Bahn-Betreiber und Behörden verhandeln derzeit und wähnen sich auf gutem Weg. Dabei wird offenbar um jedes Detail der Zuständigkeit gerungen. „Baurechtliche Genehmigungen für Gebäude auf Bahngelände, die nicht für Eisenbahnzwecke genutzt werden, erteilt auch weiterhin der Landkreis“, erklärt Ministeriums-Sprecherin Renate Gundlach. Fahrkartenausgabe, Eisenbahnbetriebsraum und Bahnhofshalle aber, die dem Eisenbahnbetrieb dienen, bedürfen einer Planfeststellung nach Eisenbahngesetz und dafür ist das Ministerium zuständig. Im nächsten Schritt müsse also die Pressnitztalbahn einen Antrag auf Plangenehmigung stellen. „Wir begrüßen diese Lösung, die nun in Aussicht steht und freuen uns, dass auch in Baabe für die Reisenden des ’Rasenden Roland’ in absehbarer Zeit ein attraktives Empfangsgebäude mit Fahrkartenausgabe, wettergeschütztem Wartebereich und WC zur Verfügung stehen wird“, sagt dazu Verkehrsminister Christian Pegel (SPD). Der könnte sich zu früh gefreut haben.

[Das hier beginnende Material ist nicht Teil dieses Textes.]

import Summits.BirchSwinnertonDyer.Rank1Residual.Supersingular.TamParityChi8
import Summits.BirchSwinnertonDyer.Rank1Residual.Supersingular.TamagawaParitySquare
import Literature.NumberTheory.EllipticCurves.SerreOpenImageOrdinaryInertiaProofs
import Literature.NumberTheory.EllipticCurves.QuadraticTwistTwoLFunctionProofs
import Literature.NumberTheory.EllipticCurves.QuadraticTwistKroneckerRootNumberProofs
import Literature.NumberTheory.EllipticCurves.Rank1Residual.Predicates
import HarnessLib

/-!
# `Tam(E)` odd and supersingular at `2` ⇒ `N_E ≡ ±3 (mod 8)`, `χ₈(N_E) = −1`, `w(E^{(2)}) = −w(E)` — in the tree's language
# (cell `b2b-bsdres`, O1 sub-cell `p = 2`; lens-1 GEN 9 rider 9a LINK LEMMA ported + ASSEMBLY with packet C and (26a); cc-typer-4 GEN 6)

HONEST FRAMING (run/shared/lean/b2b/bsd-rank1-residual/, verbatim in every file): the goal of the cell is to DELETE
the COMBINATION-SHAPED residual classes of the Birch–Swinnerton-Dyer formula for ALL analytic-rank `≤ 1` elliptic
curves over `ℚ` — "full BSD formula for every rank `≤ 1` curve in class `C`" assembled STRICTLY from published
theorems — so that the rank-`≤ 1` remainder becomes exactly the CONSTRUCTION-SHAPED classes, which are TYPED
(missing-input `Prop`s), NOT attempted. This is not "finishing BSD". Elementary THEOREMS with every hypothesis explicit
(no `def`, no named fact); nothing about a particular curve; nothing is booked, no RESIDUAL-MAP mark moves. PARITY
BOOKKEEPING AT 2 (o1 lead R-G21.3 (iv) γ, "hygiene of record"): on Tam-odd rows the sign of the `χ₈`-twist is
DETERMINED — no 2-adic line of the cell may treat `w₈` as a free parameter there.

§1 = the o1 lens-1 GEN 9 rider 9a packet `HOME/b2b-bsdres-o1-idea-1-g9/lean/G9_LinkLemmaSS2.lean`
(planner-b2b-bsdres-o1-idea-1-g9-0, 2026-08-21T15:20Z; refuter v12a §81 "9a LINK LEMMA: PASS, kernel-shaped"), ported
VERBATIM up to: imports narrowed (`import Mathlib` dropped), the `LensOneG9` sub-namespace dropped (as for the G8 / G9
ports p279752 / p281169 / p285349 / p285534), and its private copies `Δ_eq_eight_mul_add_five'` / `Δ_emod_eight'` of
packet C replaced by the tree originals (`Supersingular/TamParityChi8.lean`, p285349) — one-writer rule (C159).
It closes the one hypothesis of packet C stated on coefficients (`Even a₁ ∧ Odd a₃`) rather than in the tree's language:
for a globally minimal `W / ℚ` with `W.HasGoodReductionAtPrime 2` and `2 ∣ W.frobeniusTrace 2` (= `GoodSS W 2` of
`Rank1Residual.Predicates`) the integral model has `a₁` even and `a₃` odd, hence `minimalDiscriminantInt W ≡ 5 (mod 8)`
("2 is inert in `ℚ(√Δ)`"). Mechanism over `𝔽₂`: if `ā₁ ≠ 0` the point `(ā₃, f(ā₃))` is rational of exact order `2`, so
`#Ẽ(𝔽₂)` is even and `a₂ = 3 − #Ẽ(𝔽₂)` is odd; and `ā₁ = 0`, `Δ̄ ≠ 0` force `ā₃ = 1` (`Δ̄ = ā₃⁴`).
[folklore; Silverman AEC III.1, V.2, Appendix A]

§2 = ASSEMBLY (this seat): packet C's binder `hsq : N·|Δ| = m²` is DISCHARGED by (26a)
(`Supersingular/TamagawaParitySquare.lean`, `exists_conductorNorm_mul_abs_minimalDiscriminantInt_eq_sq`: `Tam(E)` odd ⇒
`N_E·|Δ_min| = m²`), `N_E` odd from good reduction at `2` (`N_E ∣ |Δ_min|`, `2 ∤ Δ_min`), so — entirely in tree language —
**`GoodSS W 2` ∧ `Odd W.tamagawaProduct` ⇒ `N_E ≡ 5 (mod 8)` if `Δ_min > 0`, `N_E ≡ 3 (mod 8)` if `Δ_min < 0`, and
`χ₈(N_E) = −1`** (`conductorNorm_emod_eight_of_goodSS_two_of_odd_tamagawaProduct`,
`χ₈_conductorNorm_eq_neg_one_of_goodSS_two_of_odd_tamagawaProduct`); with the tree's twist root-number theorem
`WeierstrassCurve.rootNumber_quadraticTwist_two` (Murty–Murty Ch. 6 §1 / Atkin–Lehner §6, from the Modularity Theorem
`exists_isNewformOf`, a HYPOTHESIS as everywhere in the tree) this is **`w(E^{(2)}) = −w(E)`**
(`rootNumber_quadraticTwist_two_eq_neg_of_goodSS_two_of_odd_tamagawaProduct`) — lens-1's dictionary row (C159 (ii)):
lens-4's Kurihara habitat (Tam odd, `r = 0`, good ss at 2) sits entirely on the `w₈ = −1` (BV2) side. §3 = lens-4's
R-SGN2 (i) proper (4.36 (a) / 4.42 (iv)): for `Tam(E)` odd and a prime `ℓ ≡ 1 (mod 4)`, `ℓ ∤ N_E`:
`w(E^{(ℓ)}) = (Δ_min | ℓ)·w(E)` (`rootNumber_quadraticTwist_eq_jacobiSym_mul_of_odd_tamagawaProduct`, via the tree's
`rootNumber_quadraticTwist_of_emod_four_eq_one`: `w(E^{(ℓ)}) = (−1|ℓ)(N_E|ℓ)w(E)`, and `(N_E|ℓ) = (|Δ_min| |ℓ)` because
`N_E·|Δ_min|` is a square prime to `ℓ`), so an ADMISSIBLE `ℓ` (`(Δ_min | ℓ) = −1`, i.e. `Frob_ℓ` odd on `E[2]`) FLIPS the
sign (`rootNumber_quadraticTwist_eq_neg_of_odd_tamagawaProduct`). Census (EVIDENCE, not used): lens-1 50 552 / 50 552
Tam-odd good-ss Cremona curves with `N ≡ ±3 (mod 8)` (sign-refined 18 179 + 32 373), refuter v12 §76 second engine
0 violations; lens-4 7 152 / 7 152 admissible singles with `w(E^{(ℓ)}) = −w(E)`.

References: J. H. Silverman, AEC (GTM 106) III.1, V.2, VII.5.1, App. A; ATAEC (GTM 151) IV.9 Table 4.1, IV.11.1;
M. R. Murty, V. K. Murty, *Non-vanishing of L-functions and applications* (1997) Ch. 6 §1; A. O. L. Atkin, J. Lehner,
Math. Ann. 185 (1970) §6.
-/

set_option autoImplicit false

noncomputable section

open scoped Classical NumberTheorySymbols

namespace Summit.BirchSwinnertonDyer.Rank1Residual.Supersingular

open WeierstrassCurve

/-! ## §1. LINK LEMMA (lens-1 GEN 9 rider 9a, ported): good supersingular at `2` ⇒ `a₁` even, `a₃` odd, `Δ_min ≡ 5 (mod 8)` -/

/-! ### §1.0 Over `𝔽₂` -/

/-- Over `𝔽₂`: `a₁ ≠ 0` and `Δ ≠ 0` ⇒ `(a₃, a₃³ + a₂a₃² + a₄a₃ + a₆)` is a rational point of order `2`, so the
number of points (incl. `O`) is even. [folklore] -/
theorem two_dvd_natCard_point_of_a₁_ne_zero (E : WeierstrassCurve (ZMod 2)) (ha : E.a₁ ≠ 0) (hΔ : E.Δ ≠ 0) :
    2 ∣ Nat.card E.toAffine.Point := by
  have ha1 : E.a₁ = 1 := by
    have key : ∀ a : ZMod 2, a ≠ 0 → a = 1 := by decide
    exact key _ ha
  have heq : E.toAffine.Equation E.a₃ (E.a₃ ^ 3 + E.a₂ * E.a₃ ^ 2 + E.a₄ * E.a₃ + E.a₆) := by
    rw [WeierstrassCurve.Affine.equation_iff]
    have key : ∀ a₂ a₃ a₄ a₆ : ZMod 2,
        (a₃ ^ 3 + a₂ * a₃ ^ 2 + a₄ * a₃ + a₆) ^ 2 + 1 * a₃ * (a₃ ^ 3 + a₂ * a₃ ^ 2 + a₄ * a₃ + a₆)
          + a₃ * (a₃ ^ 3 + a₂ * a₃ ^ 2 + a₄ * a₃ + a₆) = a₃ ^ 3 + a₂ * a₃ ^ 2 + a₄ * a₃ + a₆ := by
      decide
    simpa [ha1] using key E.a₂ E.a₃ E.a₄ E.a₆
  have hns : E.toAffine.Nonsingular E.a₃ (E.a₃ ^ 3 + E.a₂ * E.a₃ ^ 2 + E.a₄ * E.a₃ + E.a₆) :=
    (WeierstrassCurve.Affine.equation_iff_nonsingular_of_Δ_ne_zero (W := E.toAffine) hΔ).mp heq
  set P : E.toAffine.Point := WeierstrassCurve.Affine.Point.some _ _ hns with hP
  have hneg : -P = P := by
    rw [hP, WeierstrassCurve.Affine.Point.neg_some, WeierstrassCurve.Affine.Point.some.injEq]
    refine ⟨rfl, ?_⟩
    rw [WeierstrassCurve.Affine.negY, ha1]
    have key : ∀ x y : ZMod 2, -y - 1 * x - x = y := by decide
    exact key _ _
  have hP0 : P ≠ 0 := WeierstrassCurve.Affine.Point.some_ne_zero hns
  have h2P : 2 • P = 0 := by
    rw [two_nsmul]
    nth_rewrite 2 [← hneg]
    exact add_neg_cancel P
  have hord : addOrderOf P = 2 := addOrderOf_eq_prime h2P hP0
  have h := addOrderOf_dvd_natCard P
  rwa [hord] at h

/-- Over `𝔽₂`: `a₁ = 0` and `Δ ≠ 0` ⇒ `a₃ = 1` (`Δ = a₃⁴` when `a₁ = 0`). [folklore] -/
theorem a₃_eq_one_of_a₁_eq_zero (E : WeierstrassCurve (ZMod 2)) (ha : E.a₁ = 0) (hΔ : E.Δ ≠ 0) : E.a₃ = 1 := by
  have key : ∀ a₁ a₂ a₃ a₄ a₆ : ZMod 2, a₁ = 0 →
      (⟨a₁, a₂, a₃, a₄, a₆⟩ : WeierstrassCurve (ZMod 2)).Δ ≠ 0 → a₃ = 1 := by
    simp only [WeierstrassCurve.Δ, WeierstrassCurve.b₂, WeierstrassCurve.b₄, WeierstrassCurve.b₆,
      WeierstrassCurve.b₈]
    decide
  obtain ⟨a₁, a₂, a₃, a₄, a₆⟩ := E
  exact key a₁ a₂ a₃ a₄ a₆ ha hΔ

/-! ### §1.1 Integral models -/

/-- **An integral model with `2 ∤ Δ` and an odd number of points mod `2` has `a₁` even and `a₃` odd.** [folklore] -/
theorem even_a₁_and_odd_a₃_of_odd_card (E : WeierstrassCurve ℤ) (hΔ : ¬ (2 : ℤ) ∣ E.Δ)
    (hN : ¬ 2 ∣ Nat.card (E.map (Int.castRingHom (ZMod 2))).toAffine.Point) :
    Even E.a₁ ∧ Odd E.a₃ := by
  set F : WeierstrassCurve (ZMod 2) := E.map (Int.castRingHom (ZMod 2)) with hF
  have hFΔ : F.Δ ≠ 0 := by
    rw [hF, WeierstrassCurve.map_Δ, eq_intCast]
    rwa [Ne, ZMod.intCast_zmod_eq_zero_iff_dvd]
  have hF1 : F.a₁ = 0 := by
    by_contra h
    exact hN (two_dvd_natCard_point_of_a₁_ne_zero F h hFΔ)
  have hF3 : F.a₃ = 1 := a₃_eq_one_of_a₁_eq_zero F hF1 hFΔ
  have h1 : ((E.a₁ : ℤ) : ZMod 2) = 0 := by simpa [hF] using hF1
  have h3 : ((E.a₃ : ℤ) : ZMod 2) = 1 := by simpa [hF] using hF3
  refine ⟨?_, ?_⟩
  · exact even_iff_two_dvd.mpr ((ZMod.intCast_zmod_eq_zero_iff_dvd E.a₁ 2).mp h1)
  · have h3' : (((E.a₃ - 1 : ℤ)) : ZMod 2) = 0 := by push_cast; rw [h3]; ring
    obtain ⟨c, hc⟩ := (ZMod.intCast_zmod_eq_zero_iff_dvd (E.a₃ - 1) 2).mp h3'
    exact ⟨c, by omega⟩

/-! ### §1.2 In the tree's language (`GoodSS W 2`) -/

/-- **Good supersingular reduction at `2` ⇒ the global minimal model has `a₁` even and `a₃` odd.**
Inputs: `not_dvd_minimalDiscriminantInt_of_hasGoodReductionAtPrime'` (good ⇒ `2 ∤ Δ_min`) and the definition
`frobeniusTrace W 2 = 3 − #Ẽ(𝔽₂)`. [folklore] -/
theorem even_a₁_and_odd_a₃_of_goodSS_two (W : WeierstrassCurve ℚ) [W.IsGloballyMinimal]
    (hgood : W.HasGoodReductionAtPrime 2) (hss : (2 : ℤ) ∣ W.frobeniusTrace 2) :
    Even (integralModelInt W).a₁ ∧ Odd (integralModelInt W).a₃ := by
  have hΔ := W.not_dvd_minimalDiscriminantInt_of_hasGoodReductionAtPrime' 2 hgood
  refine even_a₁_and_odd_a₃_of_odd_card (integralModelInt W) (by simpa [minimalDiscriminantInt] using hΔ) ?_
  intro h2N
  unfold WeierstrassCurve.frobeniusTrace WeierstrassCurve.reductionPointCount at hss
  obtain ⟨c, hc⟩ := h2N
  rw [hc] at hss
  push_cast at hss
  omega

/-- **Good supersingular reduction at `2` ⇒ `Δ_min ≡ 5 (mod 8)`** ("2 is inert in `ℚ(√Δ)`"). [folklore] -/
theorem minimalDiscriminantInt_emod_eight_of_goodSS_two (W : WeierstrassCurve ℚ) [W.IsGloballyMinimal]
    (hgood : W.HasGoodReductionAtPrime 2) (hss : (2 : ℤ) ∣ W.frobeniusTrace 2) :
    minimalDiscriminantInt W % 8 = 5 := by
  obtain ⟨h1, h3⟩ := even_a₁_and_odd_a₃_of_goodSS_two W hgood hss
  exact Δ_emod_eight (integralModelInt W) h1 h3

/-! ## §2. ASSEMBLY: the dictionary law `N_E ≡ ±3 (mod 8)`, `χ₈(N_E) = −1`, `w(E^{(2)}) = −w(E)` for Tam-odd good-ss rows -/

section Assembly

open NumberField Rat.HeightOneSpectrum Literature.NumberTheory.EllipticCurves.ModularForms

variable (W : WeierstrassCurve ℚ) [W.IsElliptic] [W.IsGloballyMinimal]
import Summits.PneNP.PneNP.Theses.CanonicalForms

/-!
# Route CanonicalForms — `Assembly` (stmt-PneNP-10669)

`Assembly := PEqNotCF → CanonOfPEqNP → CookBridge → PneNP`: the cruxes-to-summit composition of route CanonicalForms, which is exactly
the route's deciding theorem `Summit.PneNP.PneNP.Theses.CanonicalForms.closes` (planner-authored, elaborated with the route file)
applied to the same hypotheses. This file imports only the route file (cone hygiene).
-/

set_option linter.dupNamespace false -- `Summit.PneNP.PneNP.…`: summit = sub-problem name (D-0017 single-conjunct layout)

namespace Summit.PneNP.PneNP.Theorems

/-- **Assembly item of route CanonicalForms (stmt-PneNP-10669)**: `PEqNotCF → CanonOfPEqNP → CookBridge → PneNP`, by the route's
deciding theorem `CanonicalForms.closes` (if `Classes.P = NP`, `CanonOfPEqNP` canonizes the witness relation of `PEqNotCF`,
contradiction; `CookBridge` concludes). [folklore] -/
theorem canonicalForms_assembly_proof : Summit.PneNP.PneNP.Theses.CanonicalForms.Assembly := by
  unfold Summit.PneNP.PneNP.Theses.CanonicalForms.Assembly
  exact fun hX hC hB => Summit.PneNP.PneNP.Theses.CanonicalForms.closes hX hC hB

end Summit.PneNP.PneNP.Theorems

„Es ist alles angeschoben, aber noch nicht in trocknen Tüchern“, sagt Matthias Kley von der Kleinbahn. „Für uns zählen Taten, wir möchten Eisenbahn fahren und unseren Gästen ein schönes Erlebnis bieten.“ Zunächst aber sei nun von den Behörden zu klären, welche Nutzung in wessen Zuständigkeit fällt. Beispiel: Ist eine Werkswohnung eine Eisenbahnnutzung?

Die Rügensche BäderBahn hatte das über 100 Jahre alte Bahnhofsgebäude mit Empfangsgebäude und Güterbahnhof nach 20-jährigem Leerstand erworben. Um daraus wieder ein Schmuckstück zu machen, will das Unternehmen rund 800 000 Euro investieren. Im Frühjahr 2016 wurde mit den Bauarbeiten begonnen. Doch wegen des Streits um Denkmalschutz und Zuständigkeiten ruhen die Arbeiten seit Sommer 2016 (die OZ berichtete).

Die technischen Voraussetzungen für die Sanierung hatte das Unternehmen bereits geschaffen und Baufirmen unter Vertrag genommen. „Wir hatten ja mit dem Bau bereits begonnen“, so Kley. Auch wenn es nun zu einer zügigen Genehmigung käme, würde es für die kommende Saison nichts mehr mit dem Bau werden. „Um zu Saisonbeginn fertig zu sein, müssten wir mit den Arbeiten im Herbst beginnen. Dafür ist es nun zu spät.“ Ohnehin sei Baabe nicht die einzige „Baustelle“ für sein Unternehmen. Auch bei der Verlängerung des Bahnsteigs in Sellin-Ost oder dem Bau eines Toilettenhauses in Göhren hakt es weiterhin. Und in Binz werden nach wie vor Fahrkarten aus einem Container heraus verkauft, weil beim Innenausbau Vorschriften der Arbeitsstättenverordnung missachtet worden sein sollen.